Tai’s words were balm, unexpected, healing to the healer – here was someone who was there with her, who had seen what had happened, who could vouch for the decisions that she had made.
But Tai was far away again – or as near as the shattered gardens, the ruined balcony, the dying Princess in the first golden light of the dawn.
‘I wish …;’ she whispered, very softly, almost to herself.
‘What do you wish?’ Yuet asked after a beat.
‘I wish I knew how to keep my promises.’
If Tai was Yuet’s witness, Yuet was hers. She had been there when Antian had spoken her dying words. Take care of my sister.
‘She wanted you to be there for the Third Princess. I mean, for Empress-Heir Liudan,’ Yuet said slowly.
‘Liudan hates me,’ Tai said simply.
Yuet reached out a hand and laid it over Tai’s fingers where they interlaced around her knees. ‘She does not. She will not.
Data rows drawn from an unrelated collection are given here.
import Summits.Ventures.PercRepro.C025ProfilePLDCertificate

/-!
# THE PRESERVER `q₄′ = T₂₄ + 4·T₃₄ (the second solid preserver)` AT RANK ≤ 10: A LIFTED CERTIFICATE TABLE — PART A (night-3 g35)

`proofs/NIGHT3-G35-BASEMAP.md` §2 (the fast engine of g34, `proofs/NIGHT3-G34-FASTLIFT.md` §1) (the preservers of g31 §5, §7 and g32 §6).  For a (PLD)-matroid `M` of rank ≤ 10, the family of shifted pairs
`(ρI + a, ρ(E∖I) + b)` with multiplicities `w`, `(a, b, w)` ∈ [(2, 4, 1), (4, 2, 1), (3, 4, 4), (4, 3, 4)], satisfies every canonical (PLD) instance
`lo ≤ hi ≤ 14`, `δ ≤ 14`, `Θ = 0` or `lo + hi + δ` — the symmetric-coordinate Farkas certificates (HiGHS vertex + exact rational reconstruction,
lab/certtab_q.py) verified pointwise on `[0,10]²` by `decide` (`q4n4_table_10_part0`) and fed to the certificate lemma
`PLDCert.sum_le_of_cert` (`pld_conv_q4n4_of_eRank_le_10`).  This is the preserver the lift in `m` needs (`lift_instance_plane` /
`lift_instance_solid`).  No `def`, no `instance`, no notation.  Axioms: standard.
-/

open scoped Matroid

namespace PercRepro

open Finset ThmH

namespace PLDPlaneTable

variable {α : Type} [DecidableEq α]

set_option maxRecDepth 16384 in
set_option maxHeartbeats 256000000 in
/-- THE TABLE (part 0: δ ∈ [0, 0)): a pointwise symmetrised certificate for every canonical target, as a finite computation. -/
theorem q4n4_table_10_part0 :
    ∀ T : ℕ → ℕ → ℕ → ℕ × List (ℕ × ℕ × ℕ × ℕ × ℕ), T = (fun _ _ _ : ℕ => ((1 : ℕ), ([] : List (ℕ × ℕ × ℕ × ℕ × ℕ)))) →
          ∀ lo ∈ range 15, ∀ hi ∈ range 15, ∀ δ ∈ range 0, lo ≤ hi →
          0 < (T lo hi δ).1 ∧
          (∀ k ∈ (T lo hi δ).2, k.2.2.2.1 ≤ k.1 + k.2.1 + k.2.2.1 ∧ (k.1 = 0 ∨ k.1 + k.2.1 + k.2.2.1 ≤ k.2.2.2.1)) ∧
          ∀ x ∈ range 11, ∀ f ∈ range 11,
            (T lo hi δ).1 * (1 * (if lo ≤ x + 2 ∧ x + 2 ≤ hi ∧ (if lo = 0 then 0 else lo + hi + δ) ≤ (f + 4) + (x + 2) then (f + 4).choose δ else 0) + 1 * (if lo ≤ x + 4 ∧ x + 4 ≤ hi ∧ (if lo = 0 then 0 else lo + hi + δ) ≤ (f + 2) + (x + 4) then (f + 2).choose δ else 0) + 4 * (if lo ≤ x + 3 ∧ x + 3 ≤ hi ∧ (if lo = 0 then 0 else lo + hi + δ) ≤ (f + 4) + (x + 3) then (f + 4).choose δ else 0) + 4 * (if lo ≤ x + 4 ∧ x + 4 ≤ hi ∧ (if lo = 0 then 0 else lo + hi + δ) ≤ (f + 3) + (x + 4) then (f + 3).choose δ else 0)) + (T lo hi δ).1 * (1 * (if lo ≤ f + 2 ∧ f + 2 ≤ hi ∧ (if lo = 0 then 0 else lo + hi + δ) ≤ (x + 4) + (f + 2) then (x + 4).choose δ else 0) + 1 * (if lo ≤ f + 4 ∧ f + 4 ≤ hi ∧ (if lo = 0 then 0 else lo + hi + δ) ≤ (x + 2) + (f + 4) then (x + 2).choose δ else 0) + 4 * (if lo ≤ f + 3 ∧ f + 3 ≤ hi ∧ (if lo = 0 then 0 else lo + hi + δ) ≤ (x + 4) + (f + 3) then (x + 4).choose δ else 0) + 4 * (if lo ≤ f + 4 ∧ f + 4 ≤ hi ∧ (if lo = 0 then 0 else lo + hi + δ) ≤ (x + 3) + (f + 4) then (x + 3).choose δ else 0)) +
              (((T lo hi δ).2).map (fun k : (ℕ × ℕ × ℕ × ℕ × ℕ) => k.2.2.2.2 *
          ((if k.1 + k.2.2.1 ≤ f ∧ f ≤ k.2.1 + k.2.2.1 then f.choose k.2.2.1 else 0) +
            (if k.1 + k.2.2.1 ≤ x ∧ x ≤ k.2.1 + k.2.2.1 then x.choose k.2.2.1 else 0)))).sum ≤
            (T lo hi δ).1 * (1 * (if lo + δ ≤ f + 4 ∧ f + 4 ≤ hi + δ then (f + 4).choose δ else 0) + 1 * (if lo + δ ≤ f + 2 ∧ f + 2 ≤ hi + δ then (f + 2).choose δ else 0) + 4 * (if lo + δ ≤ f + 4 ∧ f + 4 ≤ hi + δ then (f + 4).choose δ else 0) + 4 * (if lo + δ ≤ f + 3 ∧ f + 3 ≤ hi + δ then (f + 3).choose δ else 0)) + (T lo hi δ).1 * (1 * (if lo + δ ≤ x + 4 ∧ x + 4 ≤ hi + δ then (x + 4).choose δ else 0) + 1 * (if lo + δ ≤ x + 2 ∧ x + 2 ≤ hi + δ then (x + 2).choose δ else 0) + 4 * (if lo + δ ≤ x + 4 ∧ x + 4 ≤ hi + δ then (x + 4).choose δ else 0) + 4 * (if lo + δ ≤ x + 3 ∧ x + 3 ≤ hi + δ then (x + 3).choose δ else 0)) +
              (((T lo hi δ).2).map (fun k : (ℕ × ℕ × ℕ × ℕ × ℕ) => k.2.2.2.2 *
          ((if k.1 ≤ x ∧ x ≤ k.2.1 ∧ k.2.2.2.1 ≤ f + x then f.choose k.2.2.1 else 0) +
            (if k.1 ≤ f ∧ f ≤ k.2.1 ∧ k.2.2.2.1 ≤ x + f then x.choose k.2.2.1 else 0)))).sum := by
  intro T hT
  subst hT
  decide

set_option maxRecDepth 16384 in
set_option maxHeartbeats 256000000 in
/-- THE TABLE (part 1: δ ∈ [0, 1)): a pointwise symmetrised certificate for every canonical target, as a finite computation. -/
theorem q4n4_table_10_part1 :
    ∀ T : ℕ → ℕ → ℕ → ℕ × List (ℕ × ℕ × ℕ × ℕ × ℕ), T = (fun _ _ _ : ℕ => ((1 : ℕ), ([] : List (ℕ × ℕ × ℕ × ℕ × ℕ)))) →
          ∀ lo ∈ range 15, ∀ hi ∈ range 15, ∀ δ ∈ range 1, lo ≤ hi →
          0 < (T lo hi δ).1 ∧
          (∀ k ∈ (T lo hi δ).2, k.2.2.2.1 ≤ k.1 + k.2.1 + k.2.2.1 ∧ (k.1 = 0 ∨ k.1 + k.2.1 + k.2.2.1 ≤ k.2.2.2.1)) ∧
          ∀ x ∈ range 11, ∀ f ∈ range 11,
            (T lo hi δ).1 * (1 * (if lo ≤ x + 2 ∧ x + 2 ≤ hi ∧ (if lo = 0 then 0 else lo + hi + δ) ≤ (f + 4) + (x + 2) then (f + 4).choose δ else 0) + 1 * (if lo ≤ x + 4 ∧ x + 4 ≤ hi ∧ (if lo = 0 then 0 else lo + hi + δ) ≤ (f + 2) + (x + 4) then (f + 2).choose δ else 0) + 4 * (if lo ≤ x + 3 ∧ x + 3 ≤ hi ∧ (if lo = 0 then 0 else lo + hi + δ) ≤ (f + 4) + (x + 3) then (f + 4).choose δ else 0) + 4 * (if lo ≤ x + 4 ∧ x + 4 ≤ hi ∧ (if lo = 0 then 0 else lo + hi + δ) ≤ (f + 3) + (x + 4) then (f + 3).choose δ else 0)) + (T lo hi δ).1 * (1 * (if lo ≤ f + 2 ∧ f + 2 ≤ hi ∧ (if lo = 0 then 0 else lo + hi + δ) ≤ (x + 4) + (f + 2) then (x + 4).choose δ else 0) + 1 * (if lo ≤ f + 4 ∧ f + 4 ≤ hi ∧ (if lo = 0 then 0 else lo + hi + δ) ≤ (x + 2) + (f + 4) then (x + 2).choose δ else 0) + 4 * (if lo ≤ f + 3 ∧ f + 3 ≤ hi ∧ (if lo = 0 then 0 else lo + hi + δ) ≤ (x + 4) + (f + 3) then (x + 4).choose δ else 0) + 4 * (if lo ≤ f + 4 ∧ f + 4 ≤ hi ∧ (if lo = 0 then 0 else lo + hi + δ) ≤ (x + 3) + (f + 4) then (x + 3).choose δ else 0)) +
              (((T lo hi δ).2).map (fun k : (ℕ × ℕ × ℕ × ℕ × ℕ) => k.2.2.2.2 *
          ((if k.1 + k.2.2.1 ≤ f ∧ f ≤ k.2.1 + k.2.2.1 then f.choose k.2.2.1 else 0) +
            (if k.1 + k.2.2.1 ≤ x ∧ x ≤ k.2.1 + k.2.2.1 then x.choose k.2.2.1 else 0)))).sum ≤
            (T lo hi δ).1 * (1 * (if lo + δ ≤ f + 4 ∧ f + 4 ≤ hi + δ then (f + 4).choose δ else 0) + 1 * (if lo + δ ≤ f + 2 ∧ f + 2 ≤ hi + δ then (f + 2).choose δ else 0) + 4 * (if lo + δ ≤ f + 4 ∧ f + 4 ≤ hi + δ then (f + 4).choose δ else 0) + 4 * (if lo + δ ≤ f + 3 ∧ f + 3 ≤ hi + δ then (f + 3).choose δ else 0)) + (T lo hi δ).1 * (1 * (if lo + δ ≤ x + 4 ∧ x + 4 ≤ hi + δ then (x + 4).choose δ else 0) + 1 * (if lo + δ ≤ x + 2 ∧ x + 2 ≤ hi + δ then (x + 2).choose δ else 0) + 4 * (if lo + δ ≤ x + 4 ∧ x + 4 ≤ hi + δ then (x + 4).choose δ else 0) + 4 * (if lo + δ ≤ x + 3 ∧ x + 3 ≤ hi + δ then (x + 3).choose δ else 0)) +
              (((T lo hi δ).2).map (fun k : (ℕ × ℕ × ℕ × ℕ × ℕ) => k.2.2.2.2 *
          ((if k.1 ≤ x ∧ x ≤ k.2.1 ∧ k.2.2.2.1 ≤ f + x then f.choose k.2.2.1 else 0) +
            (if k.1 ≤ f ∧ f ≤ k.2.1 ∧ k.2.2.2.1 ≤ x + f then x.choose k.2.2.1 else 0)))).sum := by
  intro T hT
  subst hT
  decide

end PLDPlaneTable

end PercRepro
She will need a friend.’ She paused, suddenly unsure of what she was about to do, but it felt true, it felt right. ‘And so will you. I know I am not the Little Empress, I know I cannot take her place, but if you wish it I will be jin-shei-bao to you, I will help you keep your promise.’
Tai had turned her head a little to look at her, a long, steady look, and then nodded imperceptibly. ‘You are still wearing her own heart’s blood,’ Tai whispered. ‘I think she would wish it. Jin-shei.’
They limped back to Linh-an, the survivors, with a slow, snaking line of horse carts bearing twenty-seven bodies in caskets draped in the white of mourning. The walls of the city – massive constructions of dressed stone, nearly sixty feet thick at the bottom and almost forty feet high – were almost hidden, from the north approach, by the white ribbon banners that had been hung from the top battlements. The broad ribbons shifted and eddied in the breeze, and from a distance it looked like the walls themselves had come alive and were trembling with sorrow.
The people of Linh-an met the procession in the streets, standing silently as it wound its way through the north gate and into the heart of the city, almost eight miles of twisting roads to the Great Temple which waited to receive the four most important bodies – the Ivory Emperor, his Empress, the Little Empress Antian his heir, and Second Princess Oylian. The houses the procession passed were hung with white ribbons, like the outer walls, or banners with inscriptions of blessing or farewell. The city was stunned. The country reeled.
The survivors grieved.
Tai had returned with the Court, back to Rimshi, her still ailing mother, and had clung to her for a long time in silence after the cortège left its dead in the Temple and those who returned from the Summer Palace had gone their separate ways. Tai would not speak of it at all for days, just sat white-faced and silent in a corner of the room or spent long hours at the Temple. There was little spare money to make all the offerings such a death demanded, but Rimshi set aside every copper that she could; Tai burned incense sticks, and offered up rice and saffron for the safe passage of Antian’s soul into the Immortal Lands.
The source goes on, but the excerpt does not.